Изменить стиль страницы

В тот же день Хирам поднялся с постели здоровый и бодрый, будто не пролежал в горячке почти неделю, а назавтра юноша и девушка отправились в дом, где прежде жила Нира. Девушка сказала, что, каким бы ни был Антеп, он остается ее отцом и, как бы это ни было трудно, она должна заручиться его согласием на брак.

Дул северо-западный ветер, смягчавший привычную жару, но Нира так сильно волновалась, что ее бросало в пот при каждом вздохе. Она остановилась перед родным домом, не в силах сделать шаг, но Хирам смело толкнул калитку и вошел внутрь, а следом за ним переступила порог и Нира. Оглядевшись, девушка заметила, что на каменных плитах двора лежит толстый слой пыли, под навесом, где она обычно готовила еду, свалена немытая посуда, а кувшины и котлы, прежде полные вкусной пищи и напитков, пусты.

Антеп сидел в своем любимом уголке и мрачно жевал черствую лепешку, запивая ее купленным на рынке кислым вином. Увидев дочь, он оторопел и вытаращил глаза. Он был готов немедленно наброситься на нее с обвинениями, но заметил рядом с Нирой незнакомого человека, судя по виду жреца, и упреки застряли в его горле вместе с куском лепешки.

Антеп никогда не бывал в храме, не приносил жертв богам; он считал жрецов лживыми и жадными, однако страшился их власти, потому что они были связаны с чем-то недоступным его уму.

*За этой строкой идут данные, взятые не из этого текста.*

import Mathlib
import Summits.Ventures.HodgeRepro.Tier4.Line1.ResidualDirect
import Summits.Ventures.HodgeRepro.Tier4.Negative.TwistObstruction

/-!
# Tier4/Line1/ResidualDirectTwisted — LINE L1: the direct residual is EMPTY on the twisted members (the junk test of
`ResidualDirect` as a kernel theorem)

Blind re-derivation cell `pub-hodge-repro`, Tier 4 «prove the step» (README §9–§10), seat t4-L1-p4 (gen 3; the junk
test §3 of proofs/t4/L1/I5R-residual-direct-t4-L1-p4.md, now in the kernel).  Imports ONLY Mathlib, this seat's
`Tier4/Line1/ResidualDirect.lean` (p680517: `ResidualDirect`, `conclusion_of_residualDirect`,
`P_T4_of_residualDirect`) and t4-L4-p2's `Tier4/Negative/TwistObstruction.lean` (p673864 / p676698:
`Negative.IsTwisted`, `Negative.conclusion_false_of_isTwisted`, `Negative.TwistedInstance`,
`Negative.not_P_T4_of_twistedInstance` — the kernel half of the negation probe).

WHAT IS PROVED.  The residual of record of LINE L1 («`Nonempty (ResidualDirect d)` for every datum `d`») is NOT
cheaply inhabitable, in the kernel:

* **`residualDirect_isEmpty_of_isTwisted`** — on a twisted datum `d` (L4-p2's `IsTwisted d`, the paper side (α)–(δ) of
  the negation probe, displayed) with the printed Borel–Harish-Chandra cocompactness `hK`, `ResidualDirect d` is
  EMPTY: an inhabitant would give `d.conclusion` (`conclusion_of_residualDirect`), against
  `conclusion_false_of_isTwisted`;
* **`not_forall_residualDirect_of_twistedInstance`** — a `TwistedInstance` (some datum of `P_T4` twisted and cocompact)
  refutes «`ResidualDirect d` is inhabited for every `d`» (through `P_T4_of_residualDirect` and
  `not_P_T4_of_twistedInstance`).

So every construction of the residual must USE the corner characters' N2 (RTFData `chi_centre`, itself forced by the
defined block, CentralVanishingAdelic) in a way that FAILS on twisted data — which is exactly where the scope clause of
`line1_realise` says the mechanism of L1 produces nothing.  Nothing here says anything about the status of the Hodge
conjecture for CM abelian varieties, which is NOT proved (HC_CM is NOT proved by anyone in this repository).
-/

set_option autoImplicit false

noncomputable section

namespace Summit.Ventures.HodgeRepro.Tier4.Line1

open NumberField

variable {F E : Type} [Field F] [NumberField F] [IsGalois ℚ F] [IsCMField F]
  [Field E] [NumberField E] [IsGalois ℚ E] [IsCMField E]

/-- **The direct residual is EMPTY on a twisted datum** (with the printed Borel–Harish-Chandra cocompactness `hK`):
an inhabitant of `ResidualDirect d` would give `d.conclusion`, which `conclusion_false_of_isTwisted` refutes. -/
theorem residualDirect_isEmpty_of_isTwisted (d : TargetData F E)
    (hK : Lit.BorelHarishChandra1962_Thm11_8_cocompact_hdef E d.H d.τ₀ d.C) (hT : Negative.IsTwisted d) :
    IsEmpty (ResidualDirect d) :=
  ⟨fun I => Negative.conclusion_false_of_isTwisted d hK hT (conclusion_of_residualDirect I)⟩

/-- **A twisted instance refutes the universal inhabitation of the direct residual**: the hypothesis of
`P_T4_of_residualDirect` is false whenever `TwistedInstance` holds (`not_P_T4_of_twistedInstance`). -/
theorem not_forall_residualDirect_of_twistedInstance (h : Negative.TwistedInstance) :
    ¬ ∀ (F E : Type) [Field F] [NumberField F] [IsGalois ℚ F] [IsCMField F] [Field E] [NumberField E]
      [IsGalois ℚ E] [IsCMField E] (d : TargetData F E), Nonempty (ResidualDirect d) :=
  fun hall => Negative.not_P_T4_of_twistedInstance h (P_T4_of_residualDirect hall)

end Summit.Ventures.HodgeRepro.Tier4.Line1

end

Отец Ниры смутно подозревал, что на том свете ему придется ответить за некоторые слова и поступки, а потому при виде служителей бога невольно терялся и утрачивал привычную самоуверенность.

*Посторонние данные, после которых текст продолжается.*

/-- `d/dθ [R_{−θ} v(θ)] = −J R_{−θ} v(θ) + R_{−θ} v'(θ)`. -/
theorem hasDerivAt_rotZ_neg_comp {v : ℝ → (EuclideanSpace ℝ (Fin 3))} {v' : (EuclideanSpace ℝ (Fin 3))} {θ₀ : ℝ} (hv : HasDerivAt v v' θ₀) :
    HasDerivAt (fun θ => rotZ (-θ) (v θ)) (-rotGen (rotZ (-θ₀) (v θ₀)) + rotZ (-θ₀) v') θ₀ := by
  have hfun : (fun θ => rotZ (-θ) (v θ)) =
      fun θ => Real.cos θ • (-(rotGenL.comp rotGenL)) (v θ) + (-Real.sin θ) • rotGenL (v θ) +
        (ContinuousLinearMap.id ℝ (EuclideanSpace ℝ (Fin 3)) + rotGenL.comp rotGenL) (v θ) := by
    funext θ
    rw [rotZ_eq_clm, Real.cos_neg, Real.sin_neg]
  rw [hfun]
  have h1 : HasDerivAt (fun θ => Real.cos θ • (-(rotGenL.comp rotGenL)) (v θ))
      (Real.cos θ₀ • (-(rotGenL.comp rotGenL)) v' + -Real.sin θ₀ • (-(rotGenL.comp rotGenL)) (v θ₀)) θ₀ :=
    (Real.hasDerivAt_cos θ₀).smul ((-(rotGenL.comp rotGenL)).hasFDerivAt.comp_hasDerivAt θ₀ hv)
  have h2 : HasDerivAt (fun θ => (-Real.sin θ) • rotGenL (v θ))
      ((-Real.sin θ₀) • rotGenL v' + (-Real.cos θ₀) • rotGenL (v θ₀)) θ₀ :=
    (Real.hasDerivAt_sin θ₀).neg.smul (rotGenL.hasFDerivAt.comp_hasDerivAt θ₀ hv)
  have h3 : HasDerivAt (fun θ => (ContinuousLinearMap.id ℝ (EuclideanSpace ℝ (Fin 3)) + rotGenL.comp rotGenL) (v θ))
      ((ContinuousLinearMap.id ℝ (EuclideanSpace ℝ (Fin 3)) + rotGenL.comp rotGenL) v') θ₀ :=
    (ContinuousLinearMap.id ℝ (EuclideanSpace ℝ (Fin 3)) + rotGenL.comp rotGenL).hasFDerivAt.comp_hasDerivAt θ₀ hv
  have H : HasDerivAt
      (fun θ => Real.cos θ • (-(rotGenL.comp rotGenL)) (v θ) + (-Real.sin θ) • rotGenL (v θ) +
        (ContinuousLinearMap.id ℝ (EuclideanSpace ℝ (Fin 3)) + rotGenL.comp rotGenL) (v θ))
      (Real.cos θ₀ • (-(rotGenL.comp rotGenL)) v' + -Real.sin θ₀ • (-(rotGenL.comp rotGenL)) (v θ₀) +
        ((-Real.sin θ₀) • rotGenL v' + (-Real.cos θ₀) • rotGenL (v θ₀)) +
        (ContinuousLinearMap.id ℝ (EuclideanSpace ℝ (Fin 3)) + rotGenL.comp rotGenL) v') θ₀ :=
    (h1.add h2).add h3
  refine H.congr_deriv ?_
  ext i
  fin_cases i <;> simp [rotGen, rotZ] <;> ring

/-! ### Infinitesimal axisymmetry integrates to axisymmetry -/

/-- A differentiable field with `Du(z)[J z] = J u(z)` everywhere is axisymmetric: the curve
`θ ↦ R_{−θ} u(R_θ y)` has zero derivative. -/
theorem isAxisymmetric_of_fderiv_rotGen {u : (EuclideanSpace ℝ (Fin 3)) → (EuclideanSpace ℝ (Fin 3))} (hu : Differentiable ℝ u)
    (hinf : ∀ z, fderiv ℝ u z (rotGen z) = rotGen (u z)) : IsAxisymmetric u := by
  intro θ y
  -- the curve `G θ = u (R_θ y)` and `H θ = R_{−θ} (G θ)`
  have hG : ∀ θ₁ : ℝ, HasDerivAt (fun θ => u (rotZ θ y)) (rotGen (u (rotZ θ₁ y))) θ₁ := by
    intro θ₁
    have hrot : HasDerivAt (fun θ => rotZ θ y) (rotGen (rotZ θ₁ y)) θ₁ := by
      simpa using hasDerivAt_rotZ_comp (v := fun _ => y) (hasDerivAt_const θ₁ y)
    have := (hu (rotZ θ₁ y)).hasFDerivAt.comp_hasDerivAt θ₁ hrot
    rw [hinf] at this
    exact this
  have hH : ∀ θ₁ : ℝ, HasDerivAt (fun θ => rotZ (-θ) (u (rotZ θ y))) 0 θ₁ := by
    intro θ₁
    have := hasDerivAt_rotZ_neg_comp (hG θ₁)
    rw [rotZ_rotGen, neg_add_cancel] at this
    exact this
  have hconst := is_const_of_deriv_eq_zero (f := fun θ => rotZ (-θ) (u (rotZ θ y)))
    (fun θ₁ => (hH θ₁).differentiableAt) (fun θ₁ => (hH θ₁).deriv) θ 0
  simp only [neg_zero, rotZ_zero] at hconst
  -- hconst : rotZ (-θ) (u (rotZ θ y)) = u y
  have := congrArg (rotZ θ) hconst
  rw [← rotZ_add, add_neg_cancel, rotZ_zero] at this
  exact this

/-! ### Differentiating along the conjugation orbit `θ ↦ R_θ h R_{−θ}` -/

/-- If the isotropy of a differentiable field `W` contains the whole conjugation orbit
`{R_θ h R_{−θ} : θ ∈ ℝ}` of a linear isometry `h`, then `J − R_θ (hJh⁻¹) R_{−θ}` is an
infinitesimal symmetry of `W` for every `θ`. -/
theorem fderiv_conjOrbit {W : (EuclideanSpace ℝ (Fin 3)) → (EuclideanSpace ℝ (Fin 3))} (hW : Differentiable ℝ W) (h : (EuclideanSpace ℝ (Fin 3)) ≃ₗᵢ[ℝ] (EuclideanSpace ℝ (Fin 3)))
    (hB : ∀ θ y, W (rotZ θ (h (rotZ (-θ) y))) = rotZ θ (h (rotZ (-θ) (W y))))
    (θ₀ : ℝ) (z : (EuclideanSpace ℝ (Fin 3))) :
    fderiv ℝ W z (rotGen z - rotZ θ₀ (h (rotGen (h.symm (rotZ (-θ₀) z))))) =
      rotGen (W z) - rotZ θ₀ (h (rotGen (h.symm (rotZ (-θ₀) (W z))))) := by
  -- the base point `y` with `R_θ₀ h R_{−θ₀} y = z`
  set y : (EuclideanSpace ℝ (Fin 3)) := rotZ θ₀ (h.symm (rotZ (-θ₀) z)) with hy
  have hy1 : rotZ (-θ₀) y = h.symm (rotZ (-θ₀) z) := by
    rw [hy, ← rotZ_add, neg_add_cancel, rotZ_zero]
  have hyz : rotZ θ₀ (h (rotZ (-θ₀) y)) = z := by
    rw [hy1, LinearIsometryEquiv.apply_symm_apply, ← rotZ_add, add_neg_cancel, rotZ_zero]
  have hWz : rotZ θ₀ (h (rotZ (-θ₀) (W y))) = W z := by rw [← hB θ₀ y, hyz]
  have hWy1 : rotZ (-θ₀) (W y) = h.symm (rotZ (-θ₀) (W z)) := by
    have := congrArg (rotZ (-θ₀)) hWz
    rw [← rotZ_add, neg_add_cancel, rotZ_zero] at this
    rw [← this, LinearIsometryEquiv.symm_apply_apply]
  -- derivative of the inner curve `θ ↦ h (R_{−θ} w)` for a fixed `w`
  have hinner : ∀ w : (EuclideanSpace ℝ (Fin 3)), HasDerivAt (fun θ => h (rotZ (-θ) w))
      (h (-rotGen (rotZ (-θ₀) w))) θ₀ := by
    intro w
    have h0 : HasDerivAt (fun θ => rotZ (-θ) w) (-rotGen (rotZ (-θ₀) w)) θ₀ := by
      simpa using hasDerivAt_rotZ_neg_comp (v := fun _ => w) (hasDerivAt_const θ₀ w)
    exact (h.toContinuousLinearEquiv : (EuclideanSpace ℝ (Fin 3)) →L[ℝ] (EuclideanSpace ℝ (Fin 3))).hasFDerivAt.comp_hasDerivAt θ₀ h0
  -- the two curves
  have hγ : HasDerivAt (fun θ => rotZ θ (h (rotZ (-θ) y)))
      (rotGen z + rotZ θ₀ (h (-rotGen (h.symm (rotZ (-θ₀) z))))) θ₀ := by
    have := hasDerivAt_rotZ_comp (hinner y)
    rw [hyz, hy1] at this
    exact this
  have hδ : HasDerivAt (fun θ => rotZ θ (h (rotZ (-θ) (W y))))
      (rotGen (W z) + rotZ θ₀ (h (-rotGen (h.symm (rotZ (-θ₀) (W z)))))) θ₀ := by
    have := hasDerivAt_rotZ_comp (hinner (W y))
    rw [hWz, hWy1] at this
    exact this
  -- chain rule on `W ∘ γ` and uniqueness of the derivative
  have hWγ : HasDerivAt (fun θ => W (rotZ θ (h (rotZ (-θ) y))))
      (fderiv ℝ W z (rotGen z + rotZ θ₀ (h (-rotGen (h.symm (rotZ (-θ₀) z)))))) θ₀ :=
    (hW z).hasFDerivAt.comp_hasDerivAt_of_eq θ₀ hγ hyz.symm
  have heq : (fun θ => W (rotZ θ (h (rotZ (-θ) y)))) = fun θ => rotZ θ (h (rotZ (-θ) (W y))) :=
    funext fun θ => hB θ y
  rw [heq] at hWγ
  have huniq := hWγ.unique hδ
  rw [map_neg, rotZ_neg', map_neg, rotZ_neg', ← sub_eq_add_neg, ← sub_eq_add_neg] at huniq
  exact huniq

/-! ### The linear algebra of the orbit: `P + R_π P R_{−π} = 2c J` -/

/-- For `P = h J h⁻¹` (`h` a linear isometry): `P z + R_π P R_{−π} z = 2c · J z` with
`c = ⟪P e₀, e₁⟫`. -/
theorem conj_rotGen_add_pi (h : (EuclideanSpace ℝ (Fin 3)) ≃ₗᵢ[ℝ] (EuclideanSpace ℝ (Fin 3))) (z : (EuclideanSpace ℝ (Fin 3))) :
    h (rotGen (h.symm z)) + rotZ Real.pi (h (rotGen (h.symm (rotZ (-Real.pi) z)))) =
      (2 * h (rotGen (h.symm (EuclideanSpace.single 0 (1 : ℝ)))) 1) • rotGen z := by
  rw [apply_eq_toFrame h (rotGen (h.symm z)), apply_eq_toFrame h (rotGen (h.symm (rotZ _ z))),
    apply_eq_toFrame h (rotGen (h.symm (EuclideanSpace.single 0 1))), symm_eq_ofFrame h z,
    symm_eq_ofFrame h (rotZ _ z)]
  -- a polynomial identity in the nine coordinates of the frame `(a, b, w) = h⁻¹(e₀, e₁, e₂)`
  set a : (EuclideanSpace ℝ (Fin 3)) := h.symm (EuclideanSpace.single 0 (1 : ℝ))
  set b : (EuclideanSpace ℝ (Fin 3)) := h.symm (EuclideanSpace.single 1 (1 : ℝ))
  set w : (EuclideanSpace ℝ (Fin 3)) := h.symm (EuclideanSpace.single 2 (1 : ℝ))
  refine ext3 ?_ ?_ ?_ <;>
    simp [inner_fin3, rotGen, Real.cos_pi, Real.sin_pi] <;> ring

/-! ### `c = 1` forces `h` to commute with the rotations about the axis -/

/-- Frame relations: an orthonormal pair `a, b` with `⟪Ja, b⟫ = 1` is horizontal with `b = Ja`, and a
vector `w` orthogonal to both is axial. Elementary real algebra. -/
private theorem frame_relations (a b w : (EuclideanSpace ℝ (Fin 3))) (naa : a 0 * a 0 + a 1 * a 1 + a 2 * a 2 = 1)
    (nbb : b 0 * b 0 + b 1 * b 1 + b 2 * b 2 = 1) (oaw : a 0 * w 0 + a 1 * w 1 + a 2 * w 2 = 0)
    (obw : b 0 * w 0 + b 1 * w 1 + b 2 * w 2 = 0) (hc : a 0 * b 1 - a 1 * b 0 = 1) :
    b 0 = -a 1 ∧ b 1 = a 0 ∧ a 2 = 0 ∧ b 2 = 0 ∧ w 0 = 0 ∧ w 1 = 0 := by
  -- sum of squares: `(b₀ + a₁)² + (b₁ − a₀)² + a₂² + b₂² = |a|² + |b|² − 2c = 0`
  have key : (b 0 + a 1) ^ 2 + (b 1 - a 0) ^ 2 + a 2 ^ 2 + b 2 ^ 2 = 0 := by
    linear_combination naa + nbb - 2 * hc
  have s1 : (b 0 + a 1) ^ 2 = 0 := by
    nlinarith [sq_nonneg (b 0 + a 1), sq_nonneg (b 1 - a 0), sq_nonneg (a 2), sq_nonneg (b 2)]
  have s2 : (b 1 - a 0) ^ 2 = 0 := by
    nlinarith [sq_nonneg (b 0 + a 1), sq_nonneg (b 1 - a 0), sq_nonneg (a 2), sq_nonneg (b 2)]
  have s3 : a 2 ^ 2 = 0 := by
    nlinarith [sq_nonneg (b 0 + a 1), sq_nonneg (b 1 - a 0), sq_nonneg (a 2), sq_nonneg (b 2)]
  have s4 : b 2 ^ 2 = 0 := by
    nlinarith [sq_nonneg (b 0 + a 1), sq_nonneg (b 1 - a 0), sq_nonneg (a 2), sq_nonneg (b 2)]
  have hb0 : b 0 = -a 1 := by have := (pow_eq_zero_iff (n := 2) two_ne_zero).1 s1; linarith
  have hb1 : b 1 = a 0 := by have := (pow_eq_zero_iff (n := 2) two_ne_zero).1 s2; linarith
  have ha2 : a 2 = 0 := (pow_eq_zero_iff (n := 2) two_ne_zero).1 s3
  have hb2 : b 2 = 0 := (pow_eq_zero_iff (n := 2) two_ne_zero).1 s4
  have naa' : a 0 ^ 2 + a 1 ^ 2 = 1 := by rw [ha2] at naa; nlinarith [naa]
  have oaw' : a 0 * w 0 + a 1 * w 1 = 0 := by rw [ha2] at oaw; linarith
  have obw' : -a 1 * w 0 + a 0 * w 1 = 0 := by rw [hb0, hb1, hb2] at obw; linarith
  have hw0 : w 0 = 0 := by
    linear_combination a 0 * oaw' - a 1 * obw' - w 0 * naa'
  have hw1 : w 1 = 0 := by
    linear_combination a 1 * oaw' + a 0 * obw' - w 1 * naa'
  exact ⟨hb0, hb1, ha2, hb2, hw0, hw1⟩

Антеп напоминал злобного сторожевого пса, который поджимает хвост, почуяв хозяйскую палку, скалит зубы, но не смеет укусить.

– Кто вы и с чем пришли? – сдержанно произнес он, обращаясь к Хираму и при этом пожирая дочь глазами. От Антепа не укрылось, что на ней новое платье, дорогие украшения, что Нира похорошела, а страх в ее глазах уступил место выражению скромного достоинства и уверенности в себе.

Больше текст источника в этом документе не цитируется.